Exercise aim:
For the data below, give again exactly the lines from the one containing "Φ.symm (Q (T v) (T v)) = T" through the one containing "rw [hA, hΦT, hQT, ←", both ends included, and no others.

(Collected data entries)
+--

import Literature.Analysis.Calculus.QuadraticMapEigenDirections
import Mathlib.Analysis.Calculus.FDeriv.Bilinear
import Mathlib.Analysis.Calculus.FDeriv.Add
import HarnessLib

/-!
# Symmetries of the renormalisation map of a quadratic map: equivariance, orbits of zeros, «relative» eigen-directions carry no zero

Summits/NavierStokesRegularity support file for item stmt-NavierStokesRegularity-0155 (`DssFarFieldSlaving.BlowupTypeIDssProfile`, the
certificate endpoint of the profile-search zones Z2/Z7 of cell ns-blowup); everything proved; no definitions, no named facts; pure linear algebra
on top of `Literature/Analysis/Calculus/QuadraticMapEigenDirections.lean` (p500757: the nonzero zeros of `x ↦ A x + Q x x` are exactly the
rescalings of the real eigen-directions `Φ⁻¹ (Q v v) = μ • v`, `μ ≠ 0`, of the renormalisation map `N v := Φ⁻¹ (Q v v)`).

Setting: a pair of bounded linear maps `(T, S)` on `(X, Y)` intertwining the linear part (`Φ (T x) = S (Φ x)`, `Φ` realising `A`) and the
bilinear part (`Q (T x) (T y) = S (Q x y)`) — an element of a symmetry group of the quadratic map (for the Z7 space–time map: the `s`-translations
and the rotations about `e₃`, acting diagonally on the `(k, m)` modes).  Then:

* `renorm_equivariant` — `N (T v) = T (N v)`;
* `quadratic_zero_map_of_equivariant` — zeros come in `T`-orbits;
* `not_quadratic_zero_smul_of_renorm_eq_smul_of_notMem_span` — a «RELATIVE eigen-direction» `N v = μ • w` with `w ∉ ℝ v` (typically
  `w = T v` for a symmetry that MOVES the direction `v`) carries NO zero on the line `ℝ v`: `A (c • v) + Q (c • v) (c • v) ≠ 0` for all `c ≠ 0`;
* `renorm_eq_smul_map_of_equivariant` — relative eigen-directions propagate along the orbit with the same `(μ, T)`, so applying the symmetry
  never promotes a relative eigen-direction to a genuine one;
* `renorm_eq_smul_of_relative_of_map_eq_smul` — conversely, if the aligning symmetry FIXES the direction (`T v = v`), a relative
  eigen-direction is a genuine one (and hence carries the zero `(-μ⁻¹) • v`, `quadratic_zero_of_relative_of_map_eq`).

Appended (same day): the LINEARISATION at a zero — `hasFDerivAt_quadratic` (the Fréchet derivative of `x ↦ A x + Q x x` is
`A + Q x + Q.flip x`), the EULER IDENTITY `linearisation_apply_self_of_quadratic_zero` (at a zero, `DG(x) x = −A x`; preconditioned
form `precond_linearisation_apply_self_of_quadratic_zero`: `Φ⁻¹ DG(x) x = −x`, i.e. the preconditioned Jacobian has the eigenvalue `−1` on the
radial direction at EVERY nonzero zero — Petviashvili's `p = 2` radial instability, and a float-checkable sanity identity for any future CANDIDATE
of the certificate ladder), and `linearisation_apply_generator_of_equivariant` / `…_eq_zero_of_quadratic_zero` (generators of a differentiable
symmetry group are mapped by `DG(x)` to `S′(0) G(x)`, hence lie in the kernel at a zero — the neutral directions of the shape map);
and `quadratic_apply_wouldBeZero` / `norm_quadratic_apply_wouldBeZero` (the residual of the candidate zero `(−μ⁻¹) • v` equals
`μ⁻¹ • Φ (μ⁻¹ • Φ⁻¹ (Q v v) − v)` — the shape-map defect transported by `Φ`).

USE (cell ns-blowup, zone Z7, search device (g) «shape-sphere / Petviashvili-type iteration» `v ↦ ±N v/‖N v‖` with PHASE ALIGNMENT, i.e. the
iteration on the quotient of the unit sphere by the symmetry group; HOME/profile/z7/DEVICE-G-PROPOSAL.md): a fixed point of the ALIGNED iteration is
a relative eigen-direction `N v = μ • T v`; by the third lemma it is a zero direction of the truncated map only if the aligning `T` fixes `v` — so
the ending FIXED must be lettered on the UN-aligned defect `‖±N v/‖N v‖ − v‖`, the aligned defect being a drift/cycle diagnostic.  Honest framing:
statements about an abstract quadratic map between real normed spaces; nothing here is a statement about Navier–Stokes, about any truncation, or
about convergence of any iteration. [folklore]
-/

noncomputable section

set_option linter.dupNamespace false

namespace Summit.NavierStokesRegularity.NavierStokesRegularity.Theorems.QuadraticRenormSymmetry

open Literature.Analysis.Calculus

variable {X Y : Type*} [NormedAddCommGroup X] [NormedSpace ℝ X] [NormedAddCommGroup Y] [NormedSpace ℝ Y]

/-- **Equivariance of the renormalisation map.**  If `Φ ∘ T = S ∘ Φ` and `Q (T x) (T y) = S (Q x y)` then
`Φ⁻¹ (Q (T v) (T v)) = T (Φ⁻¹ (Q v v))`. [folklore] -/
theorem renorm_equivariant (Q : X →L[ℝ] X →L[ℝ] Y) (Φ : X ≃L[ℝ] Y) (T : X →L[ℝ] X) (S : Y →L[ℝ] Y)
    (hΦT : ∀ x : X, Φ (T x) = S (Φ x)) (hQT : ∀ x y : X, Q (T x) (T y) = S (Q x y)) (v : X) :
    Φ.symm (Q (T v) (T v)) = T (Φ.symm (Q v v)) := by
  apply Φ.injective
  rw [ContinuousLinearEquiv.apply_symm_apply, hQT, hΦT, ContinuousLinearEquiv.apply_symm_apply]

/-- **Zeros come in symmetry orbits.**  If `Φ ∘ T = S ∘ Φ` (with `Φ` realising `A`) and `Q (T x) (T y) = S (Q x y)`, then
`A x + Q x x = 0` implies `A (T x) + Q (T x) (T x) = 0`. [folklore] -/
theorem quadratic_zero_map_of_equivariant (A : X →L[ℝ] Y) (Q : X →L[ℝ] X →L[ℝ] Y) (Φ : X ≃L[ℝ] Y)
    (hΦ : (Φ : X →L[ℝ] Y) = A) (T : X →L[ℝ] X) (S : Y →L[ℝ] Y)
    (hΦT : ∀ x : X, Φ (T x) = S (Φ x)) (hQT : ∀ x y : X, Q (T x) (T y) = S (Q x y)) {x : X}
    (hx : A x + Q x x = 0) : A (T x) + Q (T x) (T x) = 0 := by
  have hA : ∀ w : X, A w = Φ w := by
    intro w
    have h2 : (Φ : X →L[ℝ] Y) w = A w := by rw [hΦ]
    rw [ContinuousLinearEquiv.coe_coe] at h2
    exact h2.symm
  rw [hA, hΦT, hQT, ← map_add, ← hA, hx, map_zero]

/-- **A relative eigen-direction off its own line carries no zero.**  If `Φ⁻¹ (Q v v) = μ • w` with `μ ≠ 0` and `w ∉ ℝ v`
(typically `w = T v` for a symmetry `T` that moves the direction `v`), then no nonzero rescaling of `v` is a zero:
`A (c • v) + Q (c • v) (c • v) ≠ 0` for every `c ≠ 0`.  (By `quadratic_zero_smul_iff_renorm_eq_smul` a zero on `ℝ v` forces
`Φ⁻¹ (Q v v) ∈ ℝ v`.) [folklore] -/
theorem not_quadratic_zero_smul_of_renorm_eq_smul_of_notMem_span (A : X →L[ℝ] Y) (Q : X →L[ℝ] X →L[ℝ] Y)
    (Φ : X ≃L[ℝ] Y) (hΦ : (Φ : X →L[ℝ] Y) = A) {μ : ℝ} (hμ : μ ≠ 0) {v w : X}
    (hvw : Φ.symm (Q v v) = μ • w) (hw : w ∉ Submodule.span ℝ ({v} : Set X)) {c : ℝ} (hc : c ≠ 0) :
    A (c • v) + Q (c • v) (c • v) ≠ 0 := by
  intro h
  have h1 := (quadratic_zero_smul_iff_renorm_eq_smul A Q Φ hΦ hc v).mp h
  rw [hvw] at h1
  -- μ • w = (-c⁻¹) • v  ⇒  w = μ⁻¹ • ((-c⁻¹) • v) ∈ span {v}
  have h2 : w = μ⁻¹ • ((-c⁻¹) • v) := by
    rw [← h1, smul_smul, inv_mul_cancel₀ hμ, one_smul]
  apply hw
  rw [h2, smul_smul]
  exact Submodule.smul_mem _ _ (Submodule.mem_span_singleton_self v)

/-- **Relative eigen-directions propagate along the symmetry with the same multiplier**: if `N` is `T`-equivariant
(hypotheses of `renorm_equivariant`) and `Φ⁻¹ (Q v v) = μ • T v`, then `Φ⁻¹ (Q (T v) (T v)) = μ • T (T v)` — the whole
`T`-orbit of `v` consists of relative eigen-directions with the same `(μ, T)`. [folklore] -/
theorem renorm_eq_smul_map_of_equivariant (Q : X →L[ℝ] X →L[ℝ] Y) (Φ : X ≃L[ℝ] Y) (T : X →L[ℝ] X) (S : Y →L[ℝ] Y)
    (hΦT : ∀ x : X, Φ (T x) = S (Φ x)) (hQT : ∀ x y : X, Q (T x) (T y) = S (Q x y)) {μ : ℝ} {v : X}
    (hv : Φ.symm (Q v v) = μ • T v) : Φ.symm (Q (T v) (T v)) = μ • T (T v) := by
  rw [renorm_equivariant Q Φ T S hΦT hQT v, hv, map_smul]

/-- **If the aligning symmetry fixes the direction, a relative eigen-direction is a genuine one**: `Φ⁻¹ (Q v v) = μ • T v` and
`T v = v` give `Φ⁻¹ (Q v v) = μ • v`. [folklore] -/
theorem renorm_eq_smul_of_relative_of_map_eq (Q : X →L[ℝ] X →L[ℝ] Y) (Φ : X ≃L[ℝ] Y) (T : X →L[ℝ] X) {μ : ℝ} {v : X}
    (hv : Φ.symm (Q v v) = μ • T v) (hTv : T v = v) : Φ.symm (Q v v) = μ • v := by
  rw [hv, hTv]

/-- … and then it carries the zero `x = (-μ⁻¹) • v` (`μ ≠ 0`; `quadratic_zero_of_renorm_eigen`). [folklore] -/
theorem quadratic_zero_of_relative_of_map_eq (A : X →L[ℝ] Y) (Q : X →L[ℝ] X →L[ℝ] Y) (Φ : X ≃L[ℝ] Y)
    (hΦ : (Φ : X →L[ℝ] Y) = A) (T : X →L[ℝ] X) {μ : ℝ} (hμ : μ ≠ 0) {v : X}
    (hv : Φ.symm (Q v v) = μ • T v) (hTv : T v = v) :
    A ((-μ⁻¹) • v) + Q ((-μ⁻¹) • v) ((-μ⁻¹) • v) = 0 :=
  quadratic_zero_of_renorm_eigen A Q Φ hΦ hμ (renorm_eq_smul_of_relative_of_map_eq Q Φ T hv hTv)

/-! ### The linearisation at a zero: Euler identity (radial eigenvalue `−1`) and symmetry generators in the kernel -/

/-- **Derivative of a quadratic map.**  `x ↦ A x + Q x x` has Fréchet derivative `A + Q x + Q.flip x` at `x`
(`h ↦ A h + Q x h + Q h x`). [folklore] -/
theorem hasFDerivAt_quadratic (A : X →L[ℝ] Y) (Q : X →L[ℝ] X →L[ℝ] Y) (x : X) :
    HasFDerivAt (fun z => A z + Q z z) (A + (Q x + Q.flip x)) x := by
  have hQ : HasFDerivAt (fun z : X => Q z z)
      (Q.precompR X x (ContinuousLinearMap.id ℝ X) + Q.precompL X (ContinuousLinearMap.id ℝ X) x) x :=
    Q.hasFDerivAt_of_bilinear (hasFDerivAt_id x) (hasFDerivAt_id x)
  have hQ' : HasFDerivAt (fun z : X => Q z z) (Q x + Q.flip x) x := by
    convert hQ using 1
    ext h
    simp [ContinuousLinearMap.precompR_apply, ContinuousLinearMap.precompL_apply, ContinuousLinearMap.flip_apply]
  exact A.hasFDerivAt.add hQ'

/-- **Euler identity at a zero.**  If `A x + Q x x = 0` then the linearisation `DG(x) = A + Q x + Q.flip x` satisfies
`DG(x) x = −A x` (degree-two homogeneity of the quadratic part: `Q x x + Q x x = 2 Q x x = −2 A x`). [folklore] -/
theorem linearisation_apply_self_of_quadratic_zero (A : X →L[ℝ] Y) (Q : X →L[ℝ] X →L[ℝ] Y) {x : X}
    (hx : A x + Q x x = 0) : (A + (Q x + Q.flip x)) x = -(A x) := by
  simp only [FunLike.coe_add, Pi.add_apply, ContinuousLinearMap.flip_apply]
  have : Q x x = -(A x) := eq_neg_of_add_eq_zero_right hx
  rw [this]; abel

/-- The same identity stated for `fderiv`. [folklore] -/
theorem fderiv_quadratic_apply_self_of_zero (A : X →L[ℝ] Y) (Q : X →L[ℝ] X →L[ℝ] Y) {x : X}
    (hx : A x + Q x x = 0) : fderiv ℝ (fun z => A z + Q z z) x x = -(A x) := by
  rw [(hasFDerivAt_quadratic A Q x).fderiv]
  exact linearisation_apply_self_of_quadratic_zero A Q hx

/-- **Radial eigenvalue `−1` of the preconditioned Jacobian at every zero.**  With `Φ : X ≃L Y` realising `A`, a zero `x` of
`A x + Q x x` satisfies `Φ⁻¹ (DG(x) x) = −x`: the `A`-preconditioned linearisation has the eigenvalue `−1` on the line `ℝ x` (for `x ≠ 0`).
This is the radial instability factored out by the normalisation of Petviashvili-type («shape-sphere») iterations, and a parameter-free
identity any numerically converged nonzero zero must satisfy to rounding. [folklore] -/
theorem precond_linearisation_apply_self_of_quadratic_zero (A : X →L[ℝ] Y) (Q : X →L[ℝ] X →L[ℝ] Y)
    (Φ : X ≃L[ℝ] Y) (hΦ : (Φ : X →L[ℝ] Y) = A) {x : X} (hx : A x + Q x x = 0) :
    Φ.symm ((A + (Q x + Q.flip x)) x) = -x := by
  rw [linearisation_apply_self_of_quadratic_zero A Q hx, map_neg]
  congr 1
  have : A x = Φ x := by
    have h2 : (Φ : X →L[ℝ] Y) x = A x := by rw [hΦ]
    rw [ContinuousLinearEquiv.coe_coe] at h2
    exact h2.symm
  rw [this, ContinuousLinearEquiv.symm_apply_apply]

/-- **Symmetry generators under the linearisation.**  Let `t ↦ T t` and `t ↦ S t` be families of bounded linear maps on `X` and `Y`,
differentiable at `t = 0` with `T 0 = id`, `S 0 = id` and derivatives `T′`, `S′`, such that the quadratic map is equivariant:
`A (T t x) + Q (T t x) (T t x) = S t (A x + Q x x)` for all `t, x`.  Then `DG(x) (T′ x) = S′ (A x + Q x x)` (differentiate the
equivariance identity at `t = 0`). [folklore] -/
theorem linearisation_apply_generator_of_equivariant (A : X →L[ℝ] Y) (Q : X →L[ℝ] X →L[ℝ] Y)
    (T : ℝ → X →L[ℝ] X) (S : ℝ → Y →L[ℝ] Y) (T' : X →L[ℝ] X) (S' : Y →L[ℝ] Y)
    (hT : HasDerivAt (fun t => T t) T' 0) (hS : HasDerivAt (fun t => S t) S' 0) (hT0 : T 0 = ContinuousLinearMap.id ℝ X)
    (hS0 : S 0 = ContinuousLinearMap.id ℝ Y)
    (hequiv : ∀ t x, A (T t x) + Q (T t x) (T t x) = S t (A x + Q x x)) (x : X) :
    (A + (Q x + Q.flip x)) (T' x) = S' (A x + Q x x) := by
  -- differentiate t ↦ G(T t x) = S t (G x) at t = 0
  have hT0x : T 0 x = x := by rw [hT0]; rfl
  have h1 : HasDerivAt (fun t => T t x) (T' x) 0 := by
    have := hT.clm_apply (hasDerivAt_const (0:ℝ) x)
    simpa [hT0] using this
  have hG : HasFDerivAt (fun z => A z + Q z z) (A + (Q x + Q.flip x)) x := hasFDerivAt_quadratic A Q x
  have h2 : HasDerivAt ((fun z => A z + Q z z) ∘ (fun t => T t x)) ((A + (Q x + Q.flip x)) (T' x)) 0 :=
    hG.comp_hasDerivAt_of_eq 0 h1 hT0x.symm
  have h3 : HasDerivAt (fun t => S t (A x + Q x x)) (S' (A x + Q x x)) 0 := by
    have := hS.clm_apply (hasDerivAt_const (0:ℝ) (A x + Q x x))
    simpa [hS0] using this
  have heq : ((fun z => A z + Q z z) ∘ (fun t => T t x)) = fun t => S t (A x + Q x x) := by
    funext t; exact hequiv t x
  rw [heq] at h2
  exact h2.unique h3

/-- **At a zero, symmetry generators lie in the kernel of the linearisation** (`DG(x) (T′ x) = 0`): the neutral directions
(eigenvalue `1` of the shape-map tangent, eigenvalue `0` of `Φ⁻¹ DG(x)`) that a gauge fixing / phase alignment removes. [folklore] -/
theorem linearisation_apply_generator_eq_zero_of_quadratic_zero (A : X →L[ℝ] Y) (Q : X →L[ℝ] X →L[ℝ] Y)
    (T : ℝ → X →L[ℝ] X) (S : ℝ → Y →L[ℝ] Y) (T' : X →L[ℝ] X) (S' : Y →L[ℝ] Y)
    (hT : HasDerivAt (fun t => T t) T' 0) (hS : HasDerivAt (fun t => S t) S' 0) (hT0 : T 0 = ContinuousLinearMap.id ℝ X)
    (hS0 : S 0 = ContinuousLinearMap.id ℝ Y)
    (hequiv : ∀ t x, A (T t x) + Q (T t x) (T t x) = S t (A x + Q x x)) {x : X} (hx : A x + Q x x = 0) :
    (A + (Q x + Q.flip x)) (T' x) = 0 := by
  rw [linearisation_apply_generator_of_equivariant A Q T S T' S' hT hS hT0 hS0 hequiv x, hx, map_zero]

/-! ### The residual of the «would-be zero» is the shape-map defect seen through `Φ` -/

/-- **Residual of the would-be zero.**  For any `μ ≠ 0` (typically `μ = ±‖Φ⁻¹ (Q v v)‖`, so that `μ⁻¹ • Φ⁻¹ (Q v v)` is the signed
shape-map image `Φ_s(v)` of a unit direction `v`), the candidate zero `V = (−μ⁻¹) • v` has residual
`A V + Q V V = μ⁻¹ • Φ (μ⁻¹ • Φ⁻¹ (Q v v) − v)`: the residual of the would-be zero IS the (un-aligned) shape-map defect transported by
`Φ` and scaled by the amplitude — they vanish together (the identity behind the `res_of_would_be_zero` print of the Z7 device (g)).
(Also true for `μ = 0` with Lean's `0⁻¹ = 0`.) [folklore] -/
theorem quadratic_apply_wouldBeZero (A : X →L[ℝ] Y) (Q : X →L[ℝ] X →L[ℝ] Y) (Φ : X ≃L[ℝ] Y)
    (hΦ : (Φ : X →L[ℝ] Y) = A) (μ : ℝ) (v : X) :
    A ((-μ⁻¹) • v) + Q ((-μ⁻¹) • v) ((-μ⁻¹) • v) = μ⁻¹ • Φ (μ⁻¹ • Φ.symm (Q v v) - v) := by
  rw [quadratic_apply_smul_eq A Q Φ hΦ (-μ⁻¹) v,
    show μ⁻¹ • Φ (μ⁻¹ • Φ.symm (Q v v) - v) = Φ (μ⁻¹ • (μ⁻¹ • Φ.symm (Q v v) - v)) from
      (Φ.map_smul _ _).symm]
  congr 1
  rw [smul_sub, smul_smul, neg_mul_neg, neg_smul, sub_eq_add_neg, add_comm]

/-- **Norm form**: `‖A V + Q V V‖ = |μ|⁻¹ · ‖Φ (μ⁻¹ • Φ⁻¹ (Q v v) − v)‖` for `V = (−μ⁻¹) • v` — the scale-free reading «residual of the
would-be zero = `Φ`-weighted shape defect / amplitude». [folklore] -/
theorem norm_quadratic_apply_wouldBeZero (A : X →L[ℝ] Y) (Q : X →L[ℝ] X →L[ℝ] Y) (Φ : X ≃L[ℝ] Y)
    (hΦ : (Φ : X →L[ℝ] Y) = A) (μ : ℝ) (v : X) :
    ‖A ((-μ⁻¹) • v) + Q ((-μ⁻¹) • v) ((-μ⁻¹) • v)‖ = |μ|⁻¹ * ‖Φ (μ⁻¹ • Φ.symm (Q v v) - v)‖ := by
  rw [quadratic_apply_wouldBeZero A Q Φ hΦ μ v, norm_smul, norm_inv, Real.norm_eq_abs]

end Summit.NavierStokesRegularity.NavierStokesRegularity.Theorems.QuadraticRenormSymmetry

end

+--

Your response:
    Φ.symm (Q (T v) (T v)) = T (Φ.symm (Q v v)) := by
  apply Φ.injective
  rw [ContinuousLinearEquiv.apply_symm_apply, hQT, hΦT, ContinuousLinearEquiv.apply_symm_apply]

/-- **Zeros come in symmetry orbits.**  If `Φ ∘ T = S ∘ Φ` (with `Φ` realising `A`) and `Q (T x) (T y) = S (Q x y)`, then
`A x + Q x x = 0` implies `A (T x) + Q (T x) (T x) = 0`. [folklore] -/
theorem quadratic_zero_map_of_equivariant (A : X →L[ℝ] Y) (Q : X →L[ℝ] X →L[ℝ] Y) (Φ : X ≃L[ℝ] Y)
    (hΦ : (Φ : X →L[ℝ] Y) = A) (T : X →L[ℝ] X) (S : Y →L[ℝ] Y)
    (hΦT : ∀ x : X, Φ (T x) = S (Φ x)) (hQT : ∀ x y : X, Q (T x) (T y) = S (Q x y)) {x : X}
    (hx : A x + Q x x = 0) : A (T x) + Q (T x) (T x) = 0 := by
  have hA : ∀ w : X, A w = Φ w := by
    intro w
    have h2 : (Φ : X →L[ℝ] Y) w = A w := by rw [hΦ]
    rw [ContinuousLinearEquiv.coe_coe] at h2
    exact h2.symm
  rw [hA, hΦT, hQT, ← map_add, ← hA, hx, map_zero]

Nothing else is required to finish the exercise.